/-! ## §2 [ABS] §10.1.3 at ODD `d_K`: Heegner points are non-torsion -/

/-- **Heegner points of a `j = 0` curve are non-torsion at a rank-one `Ш[3^∞]`-finite datum over a Heegner field of ODD
discriminant, on the pinned Kato–zeta road** — p467387's `heegnerNonTorsion_of_prFormulaH2_of_readings` with the binder
`Odd d_K` threaded to Perrin-Riou's formula (`hPR`, now needed at odd `d_K` only). Displayed hypotheses: Kato's finiteness
theorem, (R+K) `hRK`, (3.1′) `h31` (free schema), (3.1″) `h31b`, (PR₃)-odd `hPR`. Proof = [ABS] §10.1.3 verbatim.
CONDITIONAL; closes nothing. [cite: AlpogeBhargavaShnidman2022, App. A §10.1.3 (pp. 33–34)] [cite: BurungaleTian2026, Thm. 2.6 and Thm. 3.1]
[cite: Kato2004Asterisque, Cor. 14.3] -/
theorem heegnerNonTorsionOddDisc_of_prFormulaOddDisc_of_readings
    (hKato : ∀ (W : WeierstrassCurve ℚ) [W.IsElliptic] (p : ℕ) [Fact p.Prime],
      kato_finite_of_L_one_ne_zero W p)
    (hRK : ∀ (W : WeierstrassCurve ℚ) [W.IsElliptic] [W.IsGloballyMinimal]
      [ContinuousSMul ℤ_[3] (W.tateModule 3)], W.j = 0 →
        ∃ D : KatoDescentDatum 3, Nonempty (KatoDescentDatumPinH2 W 3 D) ∧
          ∃ a b : ℕ,
            Ideal.span {((3 : ℕ) : IwasawaAlgebra 3) ^ a} * Module.charIdeal (IwasawaAlgebra 3) D.H2 =
              Ideal.span {((3 : ℕ) : IwasawaAlgebra 3) ^ b} *
                Module.charIdeal (IwasawaAlgebra 3) (D.H ⧸ (IwasawaAlgebra 3) ∙ D.z))
    (h31 : ∀ (W : WeierstrassCurve ℚ) [W.IsElliptic] [W.IsGloballyMinimal]
      [ContinuousSMul ℤ_[3] (W.tateModule 3)] (D : KatoDescentDatum 3), W.j = 0 →
        Nonempty (KatoDescentDatumPinH2 W 3 D) → W.mordellWeilRank = 1 →
          Finite (AddCommGroup.primaryComponent W.sha 3) →
            Finite (IwasawaAlgebra.coinvariants 3 D.H2))
    (h31b : ∀ (W : WeierstrassCurve ℚ) [W.IsElliptic] [W.IsGloballyMinimal]
      [ContinuousSMul ℤ_[3] (W.tateModule 3)] (D : KatoDescentDatum 3)
      (pin : KatoDescentDatumPinH2 W 3 D), W.j = 0 → W.mordellWeilRank = 1 →
        Finite (AddCommGroup.primaryComponent W.sha 3) →
          (∀ m : ℕ, 3 ^ m • D.ι (Submodule.Quotient.mk D.z) ≠ 0) →
            ∀ t : ℚ_[3], HasLocPKummerLog W 3 pin.katoClass t → t ≠ 0)
    (hPR : ∀ (W : WeierstrassCurve ℚ) [W.IsElliptic] [W.IsGloballyMinimal]
      [ContinuousSMul ℤ_[3] (W.tateModule 3)], W.j = 0 →
      ∀ (K : Type) [Field K] [NumberField K] (N : ℕ) [NeZero N],
        W.conductorNorm ℤ = N → IsImaginaryQuadratic K → Odd (NumberField.discr K) →
          SatisfiesHeegnerHypothesis N K → SatisfiesHeegnerHypothesis 3 K →
            (W.quadraticTwist (NumberField.discr K : ℚ)).entireLFunction 1 ≠ 0 →
        ∀ (ι : K →+* ℚ_[3]) (P : (W.baseChange K).toAffine.Point), IsHeegnerPoint N W K P →
          W.entireLFunction 1 = 0 →
        ∀ (D : KatoDescentDatum 3) (pin : KatoDescentDatumPinH2 W 3 D),
          (∃ a b : ℕ,
            Ideal.span {((3 : ℕ) : IwasawaAlgebra 3) ^ a} * Module.charIdeal (IwasawaAlgebra 3) D.H2 =
              Ideal.span {((3 : ℕ) : IwasawaAlgebra 3) ^ b} *
                Module.charIdeal (IwasawaAlgebra 3) (D.H ⧸ (IwasawaAlgebra 3) ∙ D.z)) →
          ∃ c : ℚ_[3], c ≠ 0 ∧
            HasLocPKummerLog W 3 pin.katoClass (c * padicLogOmega W 3 ι P ^ 2)) :
    ∀ (W : WeierstrassCurve ℚ) [W.IsElliptic] [W.IsGloballyMinimal], W.j = 0 →
      ∀ (K : Type) [Field K] [NumberField K] (N : ℕ) [NeZero N], W.conductorNorm ℤ = N →
        IsImaginaryQuadratic K → Odd (NumberField.discr K) →
          SatisfiesHeegnerHypothesis N K → SatisfiesHeegnerHypothesis 3 K →
          (W.quadraticTwist (NumberField.discr K : ℚ)).entireLFunction 1 ≠ 0 →
            W.mordellWeilRank = 1 → Finite (AddCommGroup.primaryComponent W.sha 3) →
              ∀ (P : (W.baseChange K).toAffine.Point), IsHeegnerPoint N W K P →
                ¬ IsOfFinAddOrder P := by
  intro W _ _ hj K _ _ N _ hN hK hodd hHN hH3 hLK hrank hsha P hP hPtor
  haveI : Fact (Nat.Prime 3) := ⟨Nat.prime_three⟩
  haveI : ContinuousSMul ℤ_[3] (W.tateModule 3) := TateModule.continuousSMul_padicInt
  -- an embedding `ι : K → ℚ₃` at a degree-one prime over `3` (`3` splits in `K`)
  obtain ⟨-, -, 𝔭, -, -, h𝔭, he, hf⟩ :=
    Summit.BirchSwinnertonDyer.Rank1Residual.X11b.exists_anticyclotomic_generator_degreeOnePrime 3 K hK hH3
  set ι : K →+* ℚ_[3] := Summit.BirchSwinnertonDyer.Rank1Residual.X11b.embAt K 3 𝔭 h𝔭 he hf with hιdef
  -- rank one ⟹ `L(W, 1) = 0` (Kato's finiteness theorem, Cor. 14.3)
  have hL : W.entireLFunction 1 = 0 := by
    by_contra hL1
    obtain ⟨hfin, -, -⟩ := hKato W 3 hL1
    have h0 : W.mordellWeilRank = 0 := mordellWeilRank_eq_zero_of_finite W hfin
    omega
  -- the pinned datum with Kato's main conjecture; `ι[z]` is not `ℤ₃`-torsion
  obtain ⟨D, ⟨pin⟩, hMC⟩ := hRK W hj
  have hz : ∀ m : ℕ, 3 ^ m • D.ι (Submodule.Quotient.mk D.z) ≠ 0 :=
    forall_pow_smul_iota_zeta_ne_zero' D hMC (h31 W D hj ⟨pin⟩ hrank hsha)
  -- Perrin-Riou's formula at `ι`, `P`, and the pinned datum (odd `d_K`)
  obtain ⟨c, -, hPRx⟩ := hPR W hj K N hN hK hodd hHN hH3 hLK ι P hP hL D pin hMC
  have ht : c * padicLogOmega W 3 ι P ^ 2 ≠ 0 := h31b W D pin hj hrank hsha hz _ hPRx
  -- but a torsion Heegner point has `log_ω(P) = 0`
  have hlog : padicLogOmega W 3 ι P = 0 := by
    unfold padicLogOmega
    rw [AcPConverseLinks.padicLogPoint_formalIndex_smul_eq_zero_of_isOfFinAddOrder W 3 ι hPtor,
      zero_div]
  exact ht (by rw [hlog, zero_pow two_ne_zero, mul_zero])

◆ Activity ◆
Return the material in full. Each line must match.

◆ Task output ◆
/-! ## §2 [ABS] §10.1.3 at ODD `d_K`: Heegner points are non-torsion -/

/-- **Heegner points of a `j = 0` curve are non-torsion at a rank-one `Ш[3^∞]`-finite datum over a Heegner field of ODD
discriminant, on the pinned Kato–zeta road** — p467387's `heegnerNonTorsion_of_prFormulaH2_of_readings` with the binder
`Odd d_K` threaded to Perrin-Riou's formula (`hPR`, now needed at odd `d_K` only). Displayed hypotheses: Kato's finiteness
theorem, (R+K) `hRK`, (3.1′) `h31` (free schema), (3.1″) `h31b`, (PR₃)-odd `hPR`. Proof = [ABS] §10.1.3 verbatim.
CONDITIONAL; closes nothing. [cite: AlpogeBhargavaShnidman2022, App. A §10.1.3 (pp. 33–34)] [cite: BurungaleTian2026, Thm. 2.6 and Thm. 3.1]
[cite: Kato2004Asterisque, Cor. 14.3] -/
theorem heegnerNonTorsionOddDisc_of_prFormulaOddDisc_of_readings
    (hKato : ∀ (W : WeierstrassCurve ℚ) [W.IsElliptic] (p : ℕ) [Fact p.Prime],
      kato_finite_of_L_one_ne_zero W p)
    (hRK : ∀ (W : WeierstrassCurve ℚ) [W.IsElliptic] [W.IsGloballyMinimal]
      [ContinuousSMul ℤ_[3] (W.tateModule 3)], W.j = 0 →
        ∃ D : KatoDescentDatum 3, Nonempty (KatoDescentDatumPinH2 W 3 D) ∧
          ∃ a b : ℕ,
            Ideal.span {((3 : ℕ) : IwasawaAlgebra 3) ^ a} * Module.charIdeal (IwasawaAlgebra 3) D.H2 =
              Ideal.span {((3 : ℕ) : IwasawaAlgebra 3) ^ b} *
                Module.charIdeal (IwasawaAlgebra 3) (D.H ⧸ (IwasawaAlgebra 3) ∙ D.z))
    (h31 : ∀ (W : WeierstrassCurve ℚ) [W.IsElliptic] [W.IsGloballyMinimal]
      [ContinuousSMul ℤ_[3] (W.tateModule 3)] (D : KatoDescentDatum 3), W.j = 0 →
        Nonempty (KatoDescentDatumPinH2 W 3 D) → W.mordellWeilRank = 1 →
          Finite (AddCommGroup.primaryComponent W.sha 3) →
            Finite (IwasawaAlgebra.coinvariants 3 D.H2))
    (h31b : ∀ (W : WeierstrassCurve ℚ) [W.IsElliptic] [W.IsGloballyMinimal]
      [ContinuousSMul ℤ_[3] (W.tateModule 3)] (D : KatoDescentDatum 3)
      (pin : KatoDescentDatumPinH2 W 3 D), W.j = 0 → W.mordellWeilRank = 1 →
        Finite (AddCommGroup.primaryComponent W.sha 3) →
          (∀ m : ℕ, 3 ^ m • D.ι (Submodule.Quotient.mk D.z) ≠ 0) →
            ∀ t : ℚ_[3], HasLocPKummerLog W 3 pin.katoClass t → t ≠ 0)
    (hPR : ∀ (W : WeierstrassCurve ℚ) [W.IsElliptic] [W.IsGloballyMinimal]
      [ContinuousSMul ℤ_[3] (W.tateModule 3)], W.j = 0 →
      ∀ (K : Type) [Field K] [NumberField K] (N : ℕ) [NeZero N],
        W.conductorNorm ℤ = N → IsImaginaryQuadratic K → Odd (NumberField.discr K) →
          SatisfiesHeegnerHypothesis N K → SatisfiesHeegnerHypothesis 3 K →
            (W.quadraticTwist (NumberField.discr K : ℚ)).entireLFunction 1 ≠ 0 →
        ∀ (ι : K →+* ℚ_[3]) (P : (W.baseChange K).toAffine.Point), IsHeegnerPoint N W K P →
          W.entireLFunction 1 = 0 →
        ∀ (D : KatoDescentDatum 3) (pin : KatoDescentDatumPinH2 W 3 D),
          (∃ a b : ℕ,
            Ideal.span {((3 : ℕ) : IwasawaAlgebra 3) ^ a} * Module.charIdeal (IwasawaAlgebra 3) D.H2 =
              Ideal.span {((3 : ℕ) : IwasawaAlgebra 3) ^ b} *
                Module.charIdeal (IwasawaAlgebra 3) (D.H ⧸ (IwasawaAlgebra 3) ∙ D.z)) →
          ∃ c : ℚ_[3], c ≠ 0 ∧
            HasLocPKummerLog W 3 pin.katoClass (c * padicLogOmega W 3 ι P ^ 2)) :
    ∀ (W : WeierstrassCurve ℚ) [W.IsElliptic] [W.IsGloballyMinimal], W.j = 0 →
      ∀ (K : Type) [Field K] [NumberField K] (N : ℕ) [NeZero N], W.conductorNorm ℤ = N →
        IsImaginaryQuadratic K → Odd (NumberField.discr K) →
          SatisfiesHeegnerHypothesis N K → SatisfiesHeegnerHypothesis 3 K →
          (W.quadraticTwist (NumberField.discr K : ℚ)).entireLFunction 1 ≠ 0 →
            W.mordellWeilRank = 1 → Finite (AddCommGroup.primaryComponent W.sha 3) →
              ∀ (P : (W.baseChange K).toAffine.Point), IsHeegnerPoint N W K P →
                ¬ IsOfFinAddOrder P := by
  intro W _ _ hj K _ _ N _ hN hK hodd hHN hH3 hLK hrank hsha P hP hPtor
  haveI : Fact (Nat.Prime 3) := ⟨Nat.prime_three⟩
  haveI : ContinuousSMul ℤ_[3] (W.tateModule 3) := TateModule.continuousSMul_padicInt
  -- an embedding `ι : K → ℚ₃` at a degree-one prime over `3` (`3` splits in `K`)
  obtain ⟨-, -, 𝔭, -, -, h𝔭, he, hf⟩ :=
    Summit.BirchSwinnertonDyer.Rank1Residual.X11b.exists_anticyclotomic_generator_degreeOnePrime 3 K hK hH3
  set ι : K →+* ℚ_[3] := Summit.BirchSwinnertonDyer.Rank1Residual.X11b.embAt K 3 𝔭 h𝔭 he hf with hιdef
  -- rank one ⟹ `L(W, 1) = 0` (Kato's finiteness theorem, Cor. 14.3)
  have hL : W.entireLFunction 1 = 0 := by
    by_contra hL1
    obtain ⟨hfin, -, -⟩ := hKato W 3 hL1
    have h0 : W.mordellWeilRank = 0 := mordellWeilRank_eq_zero_of_finite W hfin
    omega
  -- the pinned datum with Kato's main conjecture; `ι[z]` is not `ℤ₃`-torsion
  obtain ⟨D, ⟨pin⟩, hMC⟩ := hRK W hj
  have hz : ∀ m : ℕ, 3 ^ m • D.ι (Submodule.Quotient.mk D.z) ≠ 0 :=
    forall_pow_smul_iota_zeta_ne_zero' D hMC (h31 W D hj ⟨pin⟩ hrank hsha)
  -- Perrin-Riou's formula at `ι`, `P`, and the pinned datum (odd `d_K`)
  obtain ⟨c, -, hPRx⟩ := hPR W hj K N hN hK hodd hHN hH3 hLK ι P hP hL D pin hMC
  have ht : c * padicLogOmega W 3 ι P ^ 2 ≠ 0 := h31b W D pin hj hrank hsha hz _ hPRx
  -- but a torsion Heegner point has `log_ω(P) = 0`
  have hlog : padicLogOmega W 3 ι P = 0 := by
    unfold padicLogOmega
    rw [AcPConverseLinks.padicLogPoint_formalIndex_smul_eq_zero_of_isOfFinAddOrder W 3 ι hPtor,
      zero_div]
  exact ht (by rw [hlog, zero_pow two_ne_zero, mul_zero])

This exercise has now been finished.